Within the listing below, please copy exactly the lines between the line holding "L o).2).trans hgC.le" and the line holding "HasDerivAt (fun s : ℝ => (deBruijnHDiv", inclusive.

[SUPPLIED DATA — start]

import Summits.HubbardSuperconductivity.HubbardSuperconductivity.Theorems.ThermalWedgeTwSeededEnsembleEquivalenceSeedCommutator
import Literature.MathematicalPhysics.QuantumLattice.HubbardCommutatorBound

/-!
# Crux `TwSeededEnsembleEquivalence` (stmt-HubbardSuperconductivity-1698), line `exposed-density-duality`
# (thermal member) — stub `stub_commutatorSums` (STUB C)

Commutator sums of the seeded grand-canonical torus Hamiltonian
`K_L(0) = hubbardTorusWith 2 L 1 U 0 − (g/L²) P_L`, `P_L = (pairField d L)ᴴ (pairField d L)`, with the
one-orbital fermion operators: both `‖Σ_o c_o† [K_L(0), c_o]‖` and `‖Σ_o c_o [K_L(0), c_o†]‖` are at most
`(18(2 + |U|) + g C) · 2L²`, where `C ≥ 0` is the absolute constant of the landed seed commutator bound
`stub_seedCommutator` (`‖[P_L, c_o^{(†)}]‖ ≤ C L²`).

Proof: triangle inequality over the `2L² = |Orb (FermionTorus 2 L)|` orbitals, `‖c_o‖, ‖c_o†‖ ≤ 1`
(`norm_annihilation_le_one`, `norm_creation_le_one`), and per orbital
`‖[K_L(0), c]‖ ≤ ‖[H(1,U) − 0·N, c]‖ + (g/L²) ‖[P_L, c]‖ ≤ 18(2 + |U| + 2|0|) + (g/L²) · C L²`
(tree `norm_commutator_hubbardTorusWith_{annihilation,creation}_le` at `μ = 0`).

Technical point (as in `…SeedCommutator.lean` and `HubbardCommutatorBound.lean`): the `L²`-operator norm
on the torus depends syntactically on the `DecidableEq (FermionTorus 2 L)` instance; the concrete statements
(`stub_seedCommutator`, `norm_commutator_hubbardTorusWith_*`, the present one) carry the instance found on the
concrete type, the generic one-orbital norm bounds carry `LinearOrder.toDecidableEq`. The two abstract
helpers below are therefore stated for an arbitrary `[DecidableEq n]`, and the one-orbital bounds are
transported by `convert` (the instances agree by `Subsingleton.elim`).
-/

set_option linter.dupNamespace false

namespace Summit.HubbardSuperconductivity.HubbardSuperconductivity.Theorems.TwSeededEnsembleEquivalence.ThermalDuality

open Matrix Finset Literature.MathematicalPhysics.QuantumLattice
open Summit.HubbardSuperconductivity.HubbardSuperconductivity.Theorems.TwSeededEnsembleEquivalence.ExposedDensity
open scoped ComplexOrder Matrix.Norms.L2Operator

noncomputable section

section CommutatorSumHelpers

variable {n : Type*} [Fintype n] [DecidableEq n]

/-- Triangle inequality for a sum of products `Σ_o a_o X_o` with `‖a_o‖ ≤ 1` and `‖X_o‖ ≤ B`
(`L²`-operator norm): `‖Σ_o a_o X_o‖ ≤ B · |κ|`. [folklore] -/
private theorem cs_norm_sum_mul_le {κ : Type*} [Fintype κ] (a X : κ → Matrix n n ℂ) {B : ℝ}
    (ha : ∀ o, ‖a o‖ ≤ 1) (hX : ∀ o, ‖X o‖ ≤ B) :
    ‖∑ o, a o * X o‖ ≤ B * Fintype.card κ := by
  calc ‖∑ o, a o * X o‖ ≤ ∑ o, ‖a o * X o‖ := norm_sum_le _ _
    _ ≤ ∑ _o : κ, B := Finset.sum_le_sum fun o _ => by
        calc ‖a o * X o‖ ≤ ‖a o‖ * ‖X o‖ := norm_mul_le _ _
          _ ≤ 1 * B := mul_le_mul (ha o) (hX o) (norm_nonneg _) zero_le_one
          _ = B := one_mul B
    _ = B * Fintype.card κ := by
        rw [Finset.sum_const, Finset.card_univ, nsmul_eq_mul, mul_comm]

/-- The commutator of a perturbed operator `H − r P` (`r ≥ 0` real) with `c` is bounded by
`‖[H, c]‖ + r ‖[P, c]‖` (`L²`-operator norm). [folklore] -/
private theorem cs_norm_commutator_sub_smul_le (H P c : Matrix n n ℂ) {r h p : ℝ} (hr : 0 ≤ r)
    (hH : ‖H * c - c * H‖ ≤ h) (hP : ‖P * c - c * P‖ ≤ p) :
    ‖(H - (r : ℂ) • P) * c - c * (H - (r : ℂ) • P)‖ ≤ h + r * p := by
  have hid : (H - (r : ℂ) • P) * c - c * (H - (r : ℂ) • P) =
      (H * c - c * H) - (r : ℂ) • (P * c - c * P) := by
    simp only [Matrix.sub_mul, Matrix.mul_sub, Matrix.smul_mul, Matrix.mul_smul, smul_sub]
    abel
  rw [hid]
  calc ‖(H * c - c * H) - (r : ℂ) • (P * c - c * P)‖
      ≤ ‖H * c - c * H‖ + ‖(r : ℂ) • (P * c - c * P)‖ := norm_sub_le _ _
    _ = ‖H * c - c * H‖ + r * ‖P * c - c * P‖ := by
        rw [norm_smul, Complex.norm_real, Real.norm_of_nonneg hr]
    _ ≤ h + r * p := add_le_add hH (mul_le_mul_of_nonneg_left hP hr)

end CommutatorSumHelpers

/-- `‖c_o‖ ≤ 1` on the torus, for the `DecidableEq` instance found on the concrete type
(tree `norm_annihilation_le_one`, transported along `Subsingleton.elim`). [folklore] -/
private theorem cs_norm_annihilation_le_one (L : ℕ) (o : Orb (FermionTorus 2 L)) :
    ‖annihilation o‖ ≤ 1 := by
  convert norm_annihilation_le_one o

/-- `‖c†_o‖ ≤ 1` on the torus, for the `DecidableEq` instance found on the concrete type
(tree `norm_creation_le_one`, transported along `Subsingleton.elim`). [folklore] -/
private theorem cs_norm_creation_le_one (L : ℕ) (o : Orb (FermionTorus 2 L)) :
    ‖creation o‖ ≤ 1 := by
  convert norm_creation_le_one o

/-- `|Orb (FermionTorus 2 L)| = 2L²` (as a real number). [folklore] -/
private theorem cs_card_orb_fermionTorus_two (L : ℕ) :
    (Fintype.card (Orb (FermionTorus 2 L)) : ℝ) = 2 * (L : ℝ) ^ 2 := by
  have h : Fintype.card (Orb (FermionTorus 2 L)) = 2 * L ^ 2 := by
    simp [FermionTorus, Fintype.card_lex, Fintype.card_prod, mul_comm]
  rw [h]
  push_cast
  ring

/-- STUB C — COMMUTATOR SUMS of the seeded torus Hamiltonian `K_L(0) = hubbardTorusWith 2 L 1 U 0 − (g/L²)P_L` with the
one-orbital operators: `‖Σ_o c_o† [K_L(0), c_o]‖` and `‖Σ_o c_o [K_L(0), c_o†]‖` are at most
`(18(2 + |U|) + g C)·2L²` (`2L²` orbitals, `‖c_o‖, ‖c_o†‖ ≤ 1`, tree
`norm_commutator_hubbardTorusWith_{annihilation,creation}_le` at `μ = 0`, landed `stub_seedCommutator` for the seed with
its absolute constant `C`). [folklore] -/
theorem stub_commutatorSums :
    ∃ C : ℝ, 0 ≤ C ∧ ∀ (L : ℕ) [NeZero L] (U g : ℝ), 0 ≤ g →
      ‖∑ o : Orb (FermionTorus 2 L), creation o *
          ((hubbardTorusWith 2 L 1 U 0 - ((g / (L : ℝ) ^ 2 : ℝ) : ℂ) •
              ((pairField dWaveFormFactor L)ᴴ * pairField dWaveFormFactor L)) * annihilation o -
            annihilation o * (hubbardTorusWith 2 L 1 U 0 - ((g / (L : ℝ) ^ 2 : ℝ) : ℂ) •
              ((pairField dWaveFormFactor L)ᴴ * pairField dWaveFormFactor L)))‖ ≤
        (18 * (2 + |U|) + g * C) * (2 * (L : ℝ) ^ 2) ∧
      ‖∑ o : Orb (FermionTorus 2 L), annihilation o *
          ((hubbardTorusWith 2 L 1 U 0 - ((g / (L : ℝ) ^ 2 : ℝ) : ℂ) •
              ((pairField dWaveFormFactor L)ᴴ * pairField dWaveFormFactor L)) * creation o -
            creation o * (hubbardTorusWith 2 L 1 U 0 - ((g / (L : ℝ) ^ 2 : ℝ) : ℂ) •
              ((pairField dWaveFormFactor L)ᴴ * pairField dWaveFormFactor L)))‖ ≤
        (18 * (2 + |U|) + g * C) * (2 * (L : ℝ) ^ 2) := by
  obtain ⟨C, hC0, hC⟩ := stub_seedCommutator
  refine ⟨C, hC0, fun L _ U g hg => ?_⟩
  have hL : (0 : ℝ) < (L : ℝ) ^ 2 := by
    have : (0 : ℝ) < (L : ℝ) := by exact_mod_cast Nat.pos_of_ne_zero (NeZero.ne L)
    positivity
  have hr : 0 ≤ g / (L : ℝ) ^ 2 := div_nonneg hg hL.le
  have hgC : 18 * (2 + |U| + 2 * |(0 : ℝ)|) + g / (L : ℝ) ^ 2 * (C * (L : ℝ) ^ 2) =
      18 * (2 + |U|) + g * C := by
    rw [abs_zero, mul_zero, add_zero, div_mul_eq_mul_div, mul_div_assoc, mul_div_assoc,
      div_self hL.ne', mul_one]
  -- per-orbital bounds
  have h1 : ∀ o : Orb (FermionTorus 2 L),
      ‖(hubbardTorusWith 2 L 1 U 0 - ((g / (L : ℝ) ^ 2 : ℝ) : ℂ) •
            ((pairField dWaveFormFactor L)ᴴ * pairField dWaveFormFactor L)) * annihilation o -
          annihilation o * (hubbardTorusWith 2 L 1 U 0 - ((g / (L : ℝ) ^ 2 : ℝ) : ℂ) •
            ((pairField dWaveFormFactor L)ᴴ * pairField dWaveFormFactor L))‖ ≤
        18 * (2 + |U|) + g * C := fun o => by
    have ho : orb (ofLex o).1 (ofLex o).2 = o := rfl
    have hH := norm_commutator_hubbardTorusWith_annihilation_le U 0 L (ofLex o).1 (ofLex o).2
    rw [ho] at hH
    exact (cs_norm_commutator_sub_smul_le _ _ _ hr hH (hC L o).1).trans hgC.le
  have h2 : ∀ o : Orb (FermionTorus 2 L),
      ‖(hubbardTorusWith 2 L 1 U 0 - ((g / (L : ℝ) ^ 2 : ℝ) : ℂ) •
            ((pairField dWaveFormFactor L)ᴴ * pairField dWaveFormFactor L)) * creation o -
          creation o * (hubbardTorusWith 2 L 1 U 0 - ((g / (L : ℝ) ^ 2 : ℝ) : ℂ) •
            ((pairField dWaveFormFactor L)ᴴ * pairField dWaveFormFactor L))‖ ≤
        18 * (2 + |U|) + g * C := fun o => by
    have ho : orb (ofLex o).1 (ofLex o).2 = o := rfl
    have hH := norm_commutator_hubbardTorusWith_creation_le U 0 L (ofLex o).1 (ofLex o).2
    rw [ho] at hH
    exact (cs_norm_commutator_sub_smul_le _ _ _ hr hH (hC L o).2).trans hgC.le
  refine ⟨?_, ?_⟩
  · calc _ ≤ (18 * (2 + |U|) + g * C) * Fintype.card (Orb (FermionTorus 2 L)) :=
          cs_norm_sum_mul_le (fun o => creation o) _ (cs_norm_creation_le_one L) h1
      _ = (18 * (2 + |U|) + g * C) * (2 * (L : ℝ) ^ 2) := by rw [cs_card_orb_fermionTorus_two]
  · calc _ ≤ (18 * (2 + |U|) + g * C) * Fintype.card (Orb (FermionTorus 2 L)) :=
          cs_norm_sum_mul_le (fun o => annihilation o) _ (cs_norm_annihilation_le_one L) h2
      _ = (18 * (2 + |U|) + g * C) * (2 * (L : ℝ) ^ 2) := by rw [cs_card_orb_fermionTorus_two]

end

end Summit.HubbardSuperconductivity.HubbardSuperconductivity.Theorems.TwSeededEnsembleEquivalence.ThermalDuality
/-- **Composition of the line.** The six stubs imply the crux `NarrowKernelNoGo`: for every `a ≥ 32`,
`F_a` has a non-real zero. (RH for free from `laguerreLift`; L²-pigeonhole on the real trace
`R_a(t) = F_a(2t) t^{-7/4} e^{πt/4}`; three zeta ordinates in the zero-free window; Laguerre interlacing
`not_three_zeros_of_zeroFree`.) [folklore] -/
theorem UniversalFactor.NarrowKernelNoGo_of
    (hconv : ∀ a : ℝ, π / 8 < a → ∀ t : ℝ,
      ((deBruijnHDiv (fun u : ℝ => 1 + u ^ 2 / a ^ 2) ((2 * t : ℝ) : ℂ)).re =
        -(a / 8) * ∫ u : ℝ, Real.exp (-(2 * a * |u|)) *
          ‖xiGammaFactor (1 / 2 + ((t + u : ℝ) : ℂ) * I)‖ * hardyZ (t + u)) ∧
      HasDerivAt (fun s : ℝ => (deBruijnHDiv (fun u : ℝ => 1 + u ^ 2 / a ^ 2) ((2 * s : ℝ) : ℂ)).re)
        (-(a / 8) * ∫ u : ℝ, (2 * a * Real.sign u) * Real.exp (-(2 * a * |u|)) *
          ‖xiGammaFactor (1 / 2 + ((t + u : ℝ) : ℂ) * I)‖ * hardyZ (t + u)) t ∧
      Continuous (fun s : ℝ => ∫ u : ℝ, (2 * a * Real.sign u) * Real.exp (-(2 * a * |u|)) *
          ‖xiGammaFactor (1 / 2 + ((s + u : ℝ) : ℂ) * I)‖ * hardyZ (s + u)))
    (henv : ((∃ C₀ : ℝ, ∀ τ : ℝ, ‖xiGammaFactor (1 / 2 + (τ : ℂ) * I)‖ ≤
        C₀ * (1 + |τ|) ^ ((7 : ℝ) / 4) * Real.exp (-(π * |τ| / 4))) ∧
      (∃ c₀ C T₀ : ℝ, 0 < c₀ ∧ ∀ t : ℝ, T₀ ≤ t → ∀ u : ℝ, |u| ≤ t / 2 →
        |‖xiGammaFactor (1 / 2 + ((t + u : ℝ) : ℂ) * I)‖ * (t ^ (-(7 : ℝ) / 4) * Real.exp (π * t / 4)) -
            c₀ * Real.exp (-(π * u / 4))| ≤ C * Real.exp (-(π * u / 4)) * (1 + |u|) / t)))
    (hlow : ((∃ C₀ : ℝ, ∀ τ : ℝ, ‖xiGammaFactor (1 / 2 + (τ : ℂ) * I)‖ ≤
        C₀ * (1 + |τ|) ^ ((7 : ℝ) / 4) * Real.exp (-(π * |τ| / 4))) ∧
      (∃ c₀ C T₀ : ℝ, 0 < c₀ ∧ ∀ t : ℝ, T₀ ≤ t → ∀ u : ℝ, |u| ≤ t / 2 →
        |‖xiGammaFactor (1 / 2 + ((t + u : ℝ) : ℂ) * I)‖ * (t ^ (-(7 : ℝ) / 4) * Real.exp (π * t / 4)) -
            c₀ * Real.exp (-(π * u / 4))| ≤ C * Real.exp (-(π * u / 4)) * (1 + |u|) / t)) →
      ∀ a : ℝ, π / 8 < a → ∃ c T₁ : ℝ, 0 < c ∧ ∀ T : ℝ, T₁ ≤ T →
      c * T ≤ ∫ t in T..2 * T,
        ((∫ u : ℝ, Real.exp (-(2 * a * |u|)) *
            ‖xiGammaFactor (1 / 2 + ((t + u : ℝ) : ℂ) * I)‖ * hardyZ (t + u)) *
          (t ^ (-(7 : ℝ) / 4) * Real.exp (π * t / 4))) ^ 2)
    (hup : ((∃ C₀ : ℝ, ∀ τ : ℝ, ‖xiGammaFactor (1 / 2 + (τ : ℂ) * I)‖ ≤
        C₀ * (1 + |τ|) ^ ((7 : ℝ) / 4) * Real.exp (-(π * |τ| / 4))) ∧
      (∃ c₀ C T₀ : ℝ, 0 < c₀ ∧ ∀ t : ℝ, T₀ ≤ t → ∀ u : ℝ, |u| ≤ t / 2 →
        |‖xiGammaFactor (1 / 2 + ((t + u : ℝ) : ℂ) * I)‖ * (t ^ (-(7 : ℝ) / 4) * Real.exp (π * t / 4)) -
            c₀ * Real.exp (-(π * u / 4))| ≤ C * Real.exp (-(π * u / 4)) * (1 + |u|) / t)) →
      ∀ a : ℝ, π / 8 < a → ∃ C T₁ : ℝ, ∀ T : ℝ, T₁ ≤ T →
      ∫ t in T..(2 * T + 1),
        ((∫ u : ℝ, (2 * a * Real.sign u) * Real.exp (-(2 * a * |u|)) *
            ‖xiGammaFactor (1 / 2 + ((t + u : ℝ) : ℂ) * I)‖ * hardyZ (t + u)) *
          (t ^ (-(7 : ℝ) / 4) * Real.exp (π * t / 4)) +
         (∫ u : ℝ, Real.exp (-(2 * a * |u|)) *
            ‖xiGammaFactor (1 / 2 + ((t + u : ℝ) : ℂ) * I)‖ * hardyZ (t + u)) *
          (t ^ (-(7 : ℝ) / 4) * Real.exp (π * t / 4) * (π / 4 - 7 / (4 * t)))) ^ 2 ≤ C * T)
    (hwin : _root_.RiemannHypothesis → ∀ h : ℝ, 0 < h →
      ∃ T₂ : ℝ, ∀ t : ℝ, T₂ ≤ t → zetaZeroCount t < zetaZeroCount (t + h))
    (hord : _root_.RiemannHypothesis → ∀ t₁ t₂ : ℝ, t₁ ≤ t₂ → zetaZeroCount t₁ < zetaZeroCount t₂ →
      ∃ γ : ℝ, t₁ < γ ∧ γ ≤ t₂ ∧ deBruijnH 0 ((2 * γ : ℝ) : ℂ) = 0) :
    UniversalFactor.NarrowKernelNoGo := by
  intro a ha hX
  change HasOnlyRealZeros (deBruijnHDiv fun u : ℝ => 1 + u ^ 2 / a ^ 2) at hX
  have ha0 : 0 < a := by linarith
  have haπ : π / 8 < a := by
    have := Real.pi_lt_four
    linarith
  -- (1) RH for free
  have hH0 : HasOnlyRealZeros (deBruijnH 0) := UniversalFactor.laguerreLift a ha0 hX
  have hRH : _root_.RiemannHypothesis := riemannHypothesis_iff_hasOnlyRealZeros_deBruijnH_zero_holds.2 hH0
  -- (2)–(3) the energy budget and the half-length `h`
  obtain ⟨c, T₁, hc, hlow'⟩ := hlow henv a haπ
  obtain ⟨C, T₁', hup'⟩ := hup henv a haπ
  obtain ⟨h, hh, hh1, hhC⟩ := UniversalFactor.narrow_exists_halfLength hc C
  obtain ⟨T₂, hwin'⟩ := hwin hRH (2 * h / 3) (by positivity)
  -- the height
  set T : ℝ := max (max T₁ T₁') (max T₂ 1) with hTdef
  have hTT₁ : T₁ ≤ T := (le_max_left _ _).trans (le_max_left _ _)
  have hTT₁' : T₁' ≤ T := (le_max_right _ _).trans (le_max_left _ _)
  have hTT₂ : T₂ ≤ T := (le_max_left _ _).trans (le_max_right _ _)
  have hT1 : (1 : ℝ) ≤ T := (le_max_right _ _).trans (le_max_right _ _)
  have hT0 : 0 < T := by linarith
  -- abbreviations
  set F : ℂ → ℂ := deBruijnHDiv fun u : ℝ => 1 + u ^ 2 / a ^ 2 with hFdef
  set I₀ : ℝ → ℝ := fun t => ∫ u : ℝ, Real.exp (-(2 * a * |u|)) *
      ‖xiGammaFactor (1 / 2 + ((t + u : ℝ) : ℂ) * I)‖ * hardyZ (t + u) with hI₀
  set I₁ : ℝ → ℝ := fun t => ∫ u : ℝ, (2 * a * Real.sign u) * Real.exp (-(2 * a * |u|)) *
      ‖xiGammaFactor (1 / 2 + ((t + u : ℝ) : ℂ) * I)‖ * hardyZ (t + u) with hI₁
  set w : ℝ → ℝ := fun t => t ^ (-(7 : ℝ) / 4) * Real.exp (π * t / 4) with hw
  set R : ℝ → ℝ := fun t => (F ((2 * t : ℝ) : ℂ)).re * w t with hR
  set R' : ℝ → ℝ := fun t => -(a / 8) * (I₁ t * w t + I₀ t * (w t * (π / 4 - 7 / (4 * t)))) with hR'
  have hconv' := hconv a haπ
  have hFre : ∀ t : ℝ, (F ((2 * t : ℝ) : ℂ)).re = -(a / 8) * I₀ t := fun t => (hconv' t).1
  -- derivative of `R`
  have hderiv : ∀ t ∈ Icc T (2 * T + 1), HasDerivAt R (R' t) t := by
    intro t ht
    have ht0 : 0 < t := by linarith [ht.1]
    have h1 : HasDerivAt (fun s : ℝ => (F ((2 * s : ℝ) : ℂ)).re) (-(a / 8) * I₁ t) t := (hconv' t).2.1
    have h2 := UniversalFactor.narrow_hasDerivAt_weight ht0
    have h3 := h1.mul h2
    refine h3.congr_deriv ?_
    simp only [hR', hFre t, hw]
    ring
  -- continuity of `R'`
  have hI₁c : Continuous I₁ := (hconv' 0).2.2
  have hI₀c : Continuous I₀ := by
    have hFc : Continuous fun t : ℝ => (F ((2 * t : ℝ) : ℂ)).re := by
      have hFd : Differentiable ℂ F := differentiable_deBruijnHDiv_laplace a
      have : Continuous fun t : ℝ => F ((2 * t : ℝ) : ℂ) :=
        hFd.continuous.comp (by fun_prop)
      exact Complex.continuous_re.comp this
    have heq : I₀ = fun t => (-(8 / a)) * (F ((2 * t : ℝ) : ℂ)).re := by
      funext t
      rw [hFre t]
      field_simp
    rw [heq]
    exact continuous_const.mul hFc
  have hwc : ContinuousOn w (Icc T (2 * T + 1)) := by
    intro t ht
    have ht0 : 0 < t := by linarith [ht.1]
    have h1 : ContinuousAt (fun s : ℝ => s ^ (-(7 : ℝ) / 4)) t :=
      Real.continuousAt_rpow_const _ _ (Or.inl ht0.ne')
    have h2 : ContinuousAt (fun s : ℝ => Real.exp (π * s / 4)) t := by fun_prop
    exact (h1.mul h2).continuousWithinAt
  have hqc : ContinuousOn (fun t : ℝ => π / 4 - 7 / (4 * t)) (Icc T (2 * T + 1)) := by
    intro t ht
    have ht0 : (4 * t : ℝ) ≠ 0 := by have := ht.1; exact ne_of_gt (by linarith)
    exact (continuousAt_const.sub (continuousAt_const.div (by fun_prop) ht0)).continuousWithinAt
  have hR'c : ContinuousOn R' (Icc T (2 * T + 1)) := by
    simp only [hR']
    exact continuousOn_const.mul
      ((hI₁c.continuousOn.mul hwc).add (hI₀c.continuousOn.mul (hwc.mul hqc)))
  -- the two energy bounds for `R`
  have hlowR : (a / 8) ^ 2 * c * T ≤ ∫ t in T..2 * T, R t ^ 2 := by
    have h1 := hlow' T hTT₁
    have heq : ∫ t in T..2 * T, R t ^ 2 = (a / 8) ^ 2 * ∫ t in T..2 * T, (I₀ t * w t) ^ 2 := by
      rw [← intervalIntegral.integral_const_mul]
      refine intervalIntegral.integral_congr fun t _ => ?_
      simp only [hR, hFre t]
      ring
    rw [heq, mul_assoc]
    exact mul_le_mul_of_nonneg_left h1 (by positivity)
  have hupR : ∫ t in T..(2 * T + 1), R' t ^ 2 ≤ (a / 8) ^ 2 * C * T := by
    have h1 := hup' T hTT₁'
    have heq : ∫ t in T..(2 * T + 1), R' t ^ 2 =
        (a / 8) ^ 2 * ∫ t in T..(2 * T + 1),
          (I₁ t * w t + I₀ t * (w t * (π / 4 - 7 / (4 * t)))) ^ 2 := by
      rw [← intervalIntegral.integral_const_mul]
      refine intervalIntegral.integral_congr fun t _ => ?_
      simp only [hR']
      ring
    have h1' : ∫ t in T..(2 * T + 1), (I₁ t * w t + I₀ t * (w t * (π / 4 - 7 / (4 * t)))) ^ 2 ≤ C * T := by
      simpa only [hI₁, hI₀, hw, mul_assoc] using h1
    rw [heq, mul_assoc]
    exact mul_le_mul_of_nonneg_left h1' (by positivity)
  -- (4) the pigeonhole: a zero-free window of `R`
  have hhC' : 4 * h ^ 2 * ((a / 8) ^ 2 * C) < (a / 8) ^ 2 * c := by
    have ha8 : (0 : ℝ) < (a / 8) ^ 2 := by positivity
    nlinarith
  obtain ⟨t₁, ht₁T, ht₁2T, hne⟩ := UniversalFactor.exists_window_forall_ne_zero hT0 hh hh1 hhC'
    hderiv hR'c hlowR hupR
  -- (5) three ordinates in `(t₁, t₁ + 2h]`
  have ht₁T₂ : T₂ ≤ t₁ := hTT₂.trans ht₁T
  have hstep : 0 < 2 * h / 3 := by positivity
  obtain ⟨γ₁, hγ₁l, hγ₁r, hz₁⟩ := hord hRH t₁ (t₁ + 2 * h / 3) (by linarith) (hwin' t₁ ht₁T₂)
  obtain ⟨γ₂, hγ₂l, hγ₂r, hz₂⟩ := hord hRH (t₁ + 2 * h / 3) (t₁ + 2 * h / 3 + 2 * h / 3) (by linarith)
    (hwin' (t₁ + 2 * h / 3) (by linarith))
  obtain ⟨γ₃, hγ₃l, hγ₃r, hz₃⟩ := hord hRH (t₁ + 2 * h / 3 + 2 * h / 3)
    (t₁ + 2 * h / 3 + 2 * h / 3 + 2 * h / 3) (by linarith)
    (hwin' (t₁ + 2 * h / 3 + 2 * h / 3) (by linarith))
  -- (6) Laguerre interlacing on `[2t₁, 2(t₁ + 2h)]`
  have hFI : ∀ x ∈ Icc (2 * t₁) (2 * (t₁ + 2 * h)), F x ≠ 0 := by
    intro x hx hFx
    have hx2 : x / 2 ∈ Icc t₁ (t₁ + 2 * h) := ⟨by linarith [hx.1], by linarith [hx.2]⟩
    have hRx := hne (x / 2) hx2
    apply hRx
    simp only [hR]
    have : ((2 * (x / 2) : ℝ) : ℂ) = (x : ℂ) := by push_cast; ring
    rw [this, hFx, Complex.zero_re, zero_mul]
  have h₁ : (2 * γ₁ : ℝ) ∈ Icc (2 * t₁) (2 * (t₁ + 2 * h)) := ⟨by linarith, by linarith⟩
  have h₃ : (2 * γ₃ : ℝ) ∈ Icc (2 * t₁) (2 * (t₁ + 2 * h)) := ⟨by linarith, by linarith⟩
  exact UniversalFactor.not_three_zeros_of_zeroFree ha0 hX hFI h₁ h₃
    (by linarith : (2 * γ₁ : ℝ) < 2 * γ₂) (by linarith : (2 * γ₂ : ℝ) < 2 * γ₃) hz₁ hz₂ hz₃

[SUPPLIED DATA — finish]

## RESPONSE
    exact (cs_norm_commutator_sub_smul_le _ _ _ hr hH (hC L o).2).trans hgC.le
  refine ⟨?_, ?_⟩
  · calc _ ≤ (18 * (2 + |U|) + g * C) * Fintype.card (Orb (FermionTorus 2 L)) :=
          cs_norm_sum_mul_le (fun o => creation o) _ (cs_norm_creation_le_one L) h1
      _ = (18 * (2 + |U|) + g * C) * (2 * (L : ℝ) ^ 2) := by rw [cs_card_orb_fermionTorus_two]
  · calc _ ≤ (18 * (2 + |U|) + g * C) * Fintype.card (Orb (FermionTorus 2 L)) :=
          cs_norm_sum_mul_le (fun o => annihilation o) _ (cs_norm_annihilation_le_one L) h2
      _ = (18 * (2 + |U|) + g * C) * (2 * (L : ℝ) ^ 2) := by rw [cs_card_orb_fermionTorus_two]

end

end Summit.HubbardSuperconductivity.HubbardSuperconductivity.Theorems.TwSeededEnsembleEquivalence.ThermalDuality
/-- **Composition of the line.** The six stubs imply the crux `NarrowKernelNoGo`: for every `a ≥ 32`,
`F_a` has a non-real zero. (RH for free from `laguerreLift`; L²-pigeonhole on the real trace
`R_a(t) = F_a(2t) t^{-7/4} e^{πt/4}`; three zeta ordinates in the zero-free window; Laguerre interlacing
`not_three_zeros_of_zeroFree`.) [folklore] -/
theorem UniversalFactor.NarrowKernelNoGo_of
    (hconv : ∀ a : ℝ, π / 8 < a → ∀ t : ℝ,
      ((deBruijnHDiv (fun u : ℝ => 1 + u ^ 2 / a ^ 2) ((2 * t : ℝ) : ℂ)).re =
        -(a / 8) * ∫ u : ℝ, Real.exp (-(2 * a * |u|)) *
          ‖xiGammaFactor (1 / 2 + ((t + u : ℝ) : ℂ) * I)‖ * hardyZ (t + u)) ∧
      HasDerivAt (fun s : ℝ => (deBruijnHDiv (fun u : ℝ => 1 + u ^ 2 / a ^ 2) ((2 * s : ℝ) : ℂ)).re)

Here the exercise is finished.